Problem
Reproduce the entries below exactly, but only from the line containing "(isPullbackMorphism_and_isBaseIso_iff_isIso (ops hF).toFunctor" to the line containing "(γ : frobPow", inclusive.

Stored items
= = = = =

import Literature.AlgebraicGeometry.Frobenioids.PerfectionPullbackClasses
import Literature.AlgebraicGeometry.Frobenioids.PerfectionFrobeniusArrows
import Literature.AlgebraicGeometry.Frobenioids.PerfectionDivisorial
import Literature.AlgebraicGeometry.Frobenioids.PreFrobenioidDataToFunctor
import HarnessLib

/-!
# Frobenioids I, Proposition 3.2 (iii) "`C^pf` is a Frobenioid": Definition 1.3 (iv) for the perfection —
# the factorization pull-back ∘ pre-step ∘ Frobenius-type (existence) and (iv)(b) (PROOFS)

Mochizuki, *The geometry of Frobenioids I: the general theory*, Kyushu J. Math. **62** (2008)
293–400, Definition 1.3 (iv) p. 24, Proposition 3.2 (iii) p. 59 [cite: MochizukiFrdI2008, Prop. 3.2 (iii) p.59].

PROOF-ONLY piece of the row «`C^pf` is a Frobenioid» (row `FrdI:Prop3.2(iii)-frobenioid`, carve-up v2,
L1-lead R99 (2): Def. 1.3 (iv)/(vi) for `Perfection.ops hF`, seat abc-iut-w5-d246), for `C` of
Frobenius-isotropic type (`hiso`, print's standing hypothesis of §3):

* `iv_a_exists_perfection`: every arrow `φ = [ρ] : (A, n) → (B, m)` of `C^pf` factors as
  `γ′ ≫ β′ ≫ α′` with `γ′` of Frobenius type, `β′` a pre-step, `α′` a pull-back morphism — the classes, at
  the objects `(X₁, n·a)`, `(Y₁, n·a)`, of the factorization `ρ = γ ≫ β ≫ α` of the representative in `C`
  (Def. 1.3 (iv)(a) of `C`), conjugated by the degree-one arrows `X₁ → X₁^{(1)}`, `Y₁ → Y₁^{(1)}`
  (`isPullbackMorphism_mk_of`, `isFrobeniusType_mk_of`);
* `iv_b_perfection`: a pull-back morphism of `C^pf` is LB-invertible and linear — in the factorization
  above `α′` is a pull-back morphism of `C^pf`, so by two-out-of-three (`IsPullbackMorphism.of_comp`) the
  base-isomorphism `γ′ ≫ β′` is a pull-back morphism, hence an isomorphism (Remark 1.2.1), and `α′` is
  linear and isometric (Def. 1.3 (iv)(b) of `C`).
The uniqueness clause (iv)(a) and (vi) are the sequel files.  No new definitions; nothing here is specific
to the abc programme.
-/

namespace Literature.AlgebraicGeometry.Frobenioids

namespace PreFrobenioid

namespace Perfection

open CategoryTheory Opposite

universe w v v' u u'

variable {D : Type u} [Category.{v} D] {Φ : Dᵒᵖ ⥤ CommMonCat.{w}}
  {C : Type u'} [Category.{v'} C] {F : C ⥤ ElemFrobenioid Φ} {hF : IsFrobenioid F}

/-! ### Isomorphisms of `C^pf` are isometries -/

/-- An isomorphism of `C^pf` has trivial perfected zero divisor (`Φ^pf` is sharp, Remark 1.1.1).
[cite: MochizukiFrdI2008, Rem. 1.1.1 p.21] -/
theorem div_eq_one_of_isIso {X Y : Perfection hF} (e : X ⟶ Y) [IsIso e] : (ops hF).div e = 1 :=
  (Frobenioids.Perfection.isSharp (hF.isPreFrobenioid.isDivisorial (baseObj F X.obj)).isSharp).eq_one_of_isUnit _
    (isUnit_div_of_isIso (ops hF).toFunctor e)

/-- A pull-back morphism of `C^pf` that is a base-isomorphism is an isomorphism (Remark 1.2.1 for the
structure functor `(Perfection.ops hF).toFunctor`). [cite: MochizukiFrdI2008, Rem. 1.2.1 p.22] -/
theorem isIso_of_isPullbackMorphism_of_isBaseIso {X Y : Perfection hF} (f : X ⟶ Y)
    (h : (ops hF).IsPullbackMorphism f) (hb : (ops hF).IsBaseIso f) : IsIso f :=
  (isPullbackMorphism_and_isBaseIso_iff_isIso (ops hF).toFunctor f).mp
    ⟨(PreFrobenioidData.ofFunctor_isPullbackMorphism (ops hF).toFunctor f).mp h, hb⟩

/-! ### The three classes of a factorization in `C` -/

section Pieces

variable {X Y : Perfection hF} {a b : ℕ+} (hab : X.idx * a = Y.idx * b) {X₁ Y₁ : C}
  (γ : frobPow hF X.obj a ⟶ X₁) (β₀ : X₁ ⟶ Y₁) (α : Y₁ ⟶ frobPow hF Y.obj b)

/-- The level condition of the first piece `(A, n) → (X₁, n·a)`. [cite: MochizukiFrdI2008, Def. 3.1 (iii) p.57] -/
theorem lev₁ : X.idx * a = (⟨X₁, X.idx * a⟩ : Perfection hF).idx * 1 := (mul_one _).symm

/-- The level condition of the middle piece `(X₁, n·a) → (Y₁, n·a)`. [cite: MochizukiFrdI2008, Def. 3.1 (iii) p.57] -/
theorem lev₂ : (⟨X₁, X.idx * a⟩ : Perfection hF).idx * 1 = (⟨Y₁, X.idx * a⟩ : Perfection hF).idx * 1 := rfl

include hab in
/-- The level condition of the last piece `(Y₁, n·a) → (B, m)`. [cite: MochizukiFrdI2008, Def. 3.1 (iii) p.57] -/
theorem lev₃ : (⟨Y₁, X.idx * a⟩ : Perfection hF).idx * 1 = Y.idx * b := (mul_one _).trans hab

/-- The composite of the three classes is the class of `γ ≫ β₀ ≫ α`. [cite: MochizukiFrdI2008, Def. 3.1 (iii) p.57] -/
theorem pieces_comp :
    haveI := isIso_frob_one (hF := hF) X₁
    haveI := isIso_frob_one (hF := hF) Y₁
    (Hom.mk (⟨⟨a, 1, lev₁⟩, γ ≫ frob hF X₁ 1⟩ : Rep X ⟨X₁, X.idx * a⟩) ≫
        Hom.mk (⟨⟨1, 1, lev₂⟩, inv (frob hF X₁ 1) ≫ β₀ ≫ frob hF Y₁ 1⟩ : Rep ⟨X₁, X.idx * a⟩ ⟨Y₁, X.idx * a⟩) ≫
          Hom.mk (⟨⟨1, b, lev₃ hab⟩, inv (frob hF Y₁ 1) ≫ α⟩ : Rep ⟨Y₁, X.idx * a⟩ Y) : X ⟶ Y) =
      Hom.mk ⟨⟨a, b, hab⟩, γ ≫ β₀ ≫ α⟩ := by
  haveI := isIso_frob_one (hF := hF) X₁
  haveI := isIso_frob_one (hF := hF) Y₁
  rw [mk_comp_mk_aligned, mk_comp_mk_aligned]
  simp only [Category.assoc, IsIso.hom_inv_id_assoc]

end Pieces

/-! ### Definition 1.3 (iv)(a), existence -/

/-- **Def. 1.3 (iv)(a) for `C^pf`, existence**: every arrow of `C^pf` factors as (Frobenius type) ≫
(pre-step) ≫ (pull-back morphism). [cite: MochizukiFrdI2008, Prop. 3.2 (iii) p.59] -/
theorem iv_a_exists_perfection ⦃X Y : Perfection hF⦄ (φ : X ⟶ Y) :
    ∃ (P Q : Perfection hF) (γ' : X ⟶ P) (β' : P ⟶ Q) (α' : Q ⟶ Y), γ' ≫ β' ≫ α' = φ ∧
      (ops hF).IsFrobeniusType γ' ∧ (ops hF).IsPreStep β' ∧ (ops hF).IsPullbackMorphism α' := by
  obtain ⟨⟨⟨a, b, hab⟩, ρ⟩, rfl⟩ := Hom.mk_surjective φ
  change X.idx * a = Y.idx * b at hab
  change (frobPow hF X.obj a ⟶ frobPow hF Y.obj b) at ρ
  obtain ⟨X₁, Y₁, γ, β₀, α, hfac, hγ, hβ₀, hα⟩ := hF.iv_a_exists ρ
  haveI := isIso_frob_one (hF := hF) X₁
  haveI := isIso_frob_one (hF := hF) Y₁
  refine ⟨⟨X₁, X.idx * a⟩, ⟨Y₁, X.idx * a⟩, Hom.mk ⟨⟨a, 1, lev₁⟩, γ ≫ frob hF X₁ 1⟩,
    Hom.mk ⟨⟨1, 1, lev₂⟩, inv (frob hF X₁ 1) ≫ β₀ ≫ frob hF Y₁ 1⟩,
    Hom.mk ⟨⟨1, b, lev₃ hab⟩, inv (frob hF Y₁ 1) ≫ α⟩, ?_, ?_, ?_, ?_⟩
  · rw [pieces_comp hab γ β₀ α, hfac]
  · exact isFrobeniusType_mk_of _ (IsFrobeniusType.comp F hF hγ (isFrobeniusType_frob hF X₁ 1))
  · exact (isPreStep_mk_iff (⟨⟨1, 1, lev₂⟩, _⟩ : Rep (⟨X₁, X.idx * a⟩ : Perfection hF) ⟨Y₁, X.idx * a⟩)).mpr
      (IsPreStep.comp F (PreFrobenioid.isPreStep_of_isIso F _)
        (IsPreStep.comp F hβ₀ (PreFrobenioid.isPreStep_of_isIso F _)))
  · exact isPullbackMorphism_mk_of 1 b (lev₃ hab) _
      (IsPullbackMorphism.comp F (isPullbackMorphism_of_isIso F _) hα)

/-! ### Definition 1.3 (iv)(b) -/

/-- **Def. 1.3 (iv)(b) for `C^pf`** (for `C` of Frobenius-isotropic type): a pull-back morphism of `C^pf` is
LB-invertible and linear. [cite: MochizukiFrdI2008, Prop. 3.2 (iii) p.59] -/
theorem iv_b_perfection (hiso : IsOfType (IsFrobeniusIsotropic F)) ⦃X Y : Perfection hF⦄ (φ : X ⟶ Y)
    (hφ : (ops hF).IsPullbackMorphism φ) : (ops hF).IsLBInvertible φ ∧ (ops hF).IsLinear φ := by
  obtain ⟨⟨⟨a, b, hab⟩, ρ⟩, rfl⟩ := Hom.mk_surjective φ
  change X.idx * a = Y.idx * b at hab
  change (frobPow hF X.obj a ⟶ frobPow hF Y.obj b) at ρ
  obtain ⟨X₁, Y₁, γ, β₀, α, hfac, hγ, hβ₀, hα⟩ := hF.iv_a_exists ρ
  haveI := isIso_frob_one (hF := hF) X₁
  haveI := isIso_frob_one (hF := hF) Y₁
  obtain ⟨⟨-, hαiso⟩, hαlin⟩ := hF.iv_b α hα
  -- the two pieces `f₁ = [γ ≫ β₀ ≫ frob]`, `f₂ = [frob⁻¹ ≫ α]` with `f₁ ≫ f₂ = [ρ]`
  let P : Perfection hF := ⟨Y₁, X.idx * a⟩
  have hl₁ : X.idx * a = P.idx * 1 := (mul_one _).symm
  let f₁ : X ⟶ P := Hom.mk ⟨⟨a, 1, hl₁⟩, (γ ≫ β₀) ≫ frob hF Y₁ 1⟩
  let f₂ : P ⟶ Y := Hom.mk ⟨⟨1, b, lev₃ hab⟩, inv (frob hF Y₁ 1) ≫ α⟩
  have hcomp : f₁ ≫ f₂ = Hom.mk ⟨⟨a, b, hab⟩, ρ⟩ := by
    change (Hom.mk (⟨⟨a, 1, hl₁⟩, (γ ≫ β₀) ≫ frob hF Y₁ 1⟩ : Rep X P) ≫
      Hom.mk (⟨⟨1, b, lev₃ hab⟩, inv (frob hF Y₁ 1) ≫ α⟩ : Rep P Y) : X ⟶ Y) = _
    rw [mk_comp_mk_aligned, ← hfac]
    simp only [Category.assoc, IsIso.hom_inv_id_assoc]
  have hf₂ : (ops hF).IsPullbackMorphism f₂ :=
    isPullbackMorphism_mk_of 1 b (lev₃ hab) _ (IsPullbackMorphism.comp F (isPullbackMorphism_of_isIso F _) hα)
  -- `f₁` is a pull-back morphism (two-out-of-three) and a base-isomorphism, hence an isomorphism
  have hf₁ : (ops hF).IsPullbackMorphism f₁ :=
    PreFrobenioidData.IsPullbackMorphism.of_comp hf₂ (by rw [hcomp]; exact hφ)
  have hf₁b : (ops hF).IsBaseIso f₁ :=
    (isBaseIso_mk_iff (⟨⟨a, 1, hl₁⟩, _⟩ : Rep X P)).mpr
      (IsBaseIso.comp F (IsBaseIso.comp F hγ.2 hβ₀.2) (isFrobeniusType_frob hF Y₁ 1).2)
  haveI : IsIso f₁ := isIso_of_isPullbackMorphism_of_isBaseIso f₁ hf₁ hf₁b
  -- degree and divisor of `f₂`
  have hdeg₂ : (ops hF).degFr f₂ = 1 := by
    change PreFrobenioid.degFr F (inv (frob hF Y₁ 1) ≫ α) = 1
    rw [degFr_comp, show PreFrobenioid.degFr F α = 1 from hαlin, mul_one]
    exact isLinear_of_isIso F _
  have hdiv₂ : (ops hF).div f₂ = 1 := by
    change Frobenioids.Perfection.mk (pull Φ (Base F (frob hF Y₁ 1)) (Div F (inv (frob hF Y₁ 1) ≫ α))) (P.idx * 1) = 1
    rw [div_comp, show Div F α = 1 from hαiso, map_one, one_mul,
      show Div F (inv (frob hF Y₁ 1)) = 1 from isIsometry_of_isIso F hF.isPreFrobenioid _, one_pow, map_one,
      Frobenioids.Perfection.mk_one]
  rw [← hcomp]
  refine ⟨⟨isCoAngular_of_frobeniusIsotropic hiso _, ?_⟩, ?_⟩
  · change (ops hF).div (f₁ ≫ f₂) = 1
    rw [(ops hF).div_comp, hdiv₂, map_one, one_mul, div_eq_one_of_isIso, one_pow]
  · change (ops hF).degFr (f₁ ≫ f₂) = 1
    rw [(ops hF).degFr_comp, hdeg₂, mul_one, degFr_eq_one_of_isIso]

end Perfection

end PreFrobenioid

end Literature.AlgebraicGeometry.Frobenioids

= = = = =

Solution
  (isPullbackMorphism_and_isBaseIso_iff_isIso (ops hF).toFunctor f).mp
    ⟨(PreFrobenioidData.ofFunctor_isPullbackMorphism (ops hF).toFunctor f).mp h, hb⟩

/-! ### The three classes of a factorization in `C` -/

section Pieces

variable {X Y : Perfection hF} {a b : ℕ+} (hab : X.idx * a = Y.idx * b) {X₁ Y₁ : C}
  (γ : frobPow hF X.obj a ⟶ X₁) (β₀ : X₁ ⟶ Y₁) (α : Y₁ ⟶ frobPow hF Y.obj b)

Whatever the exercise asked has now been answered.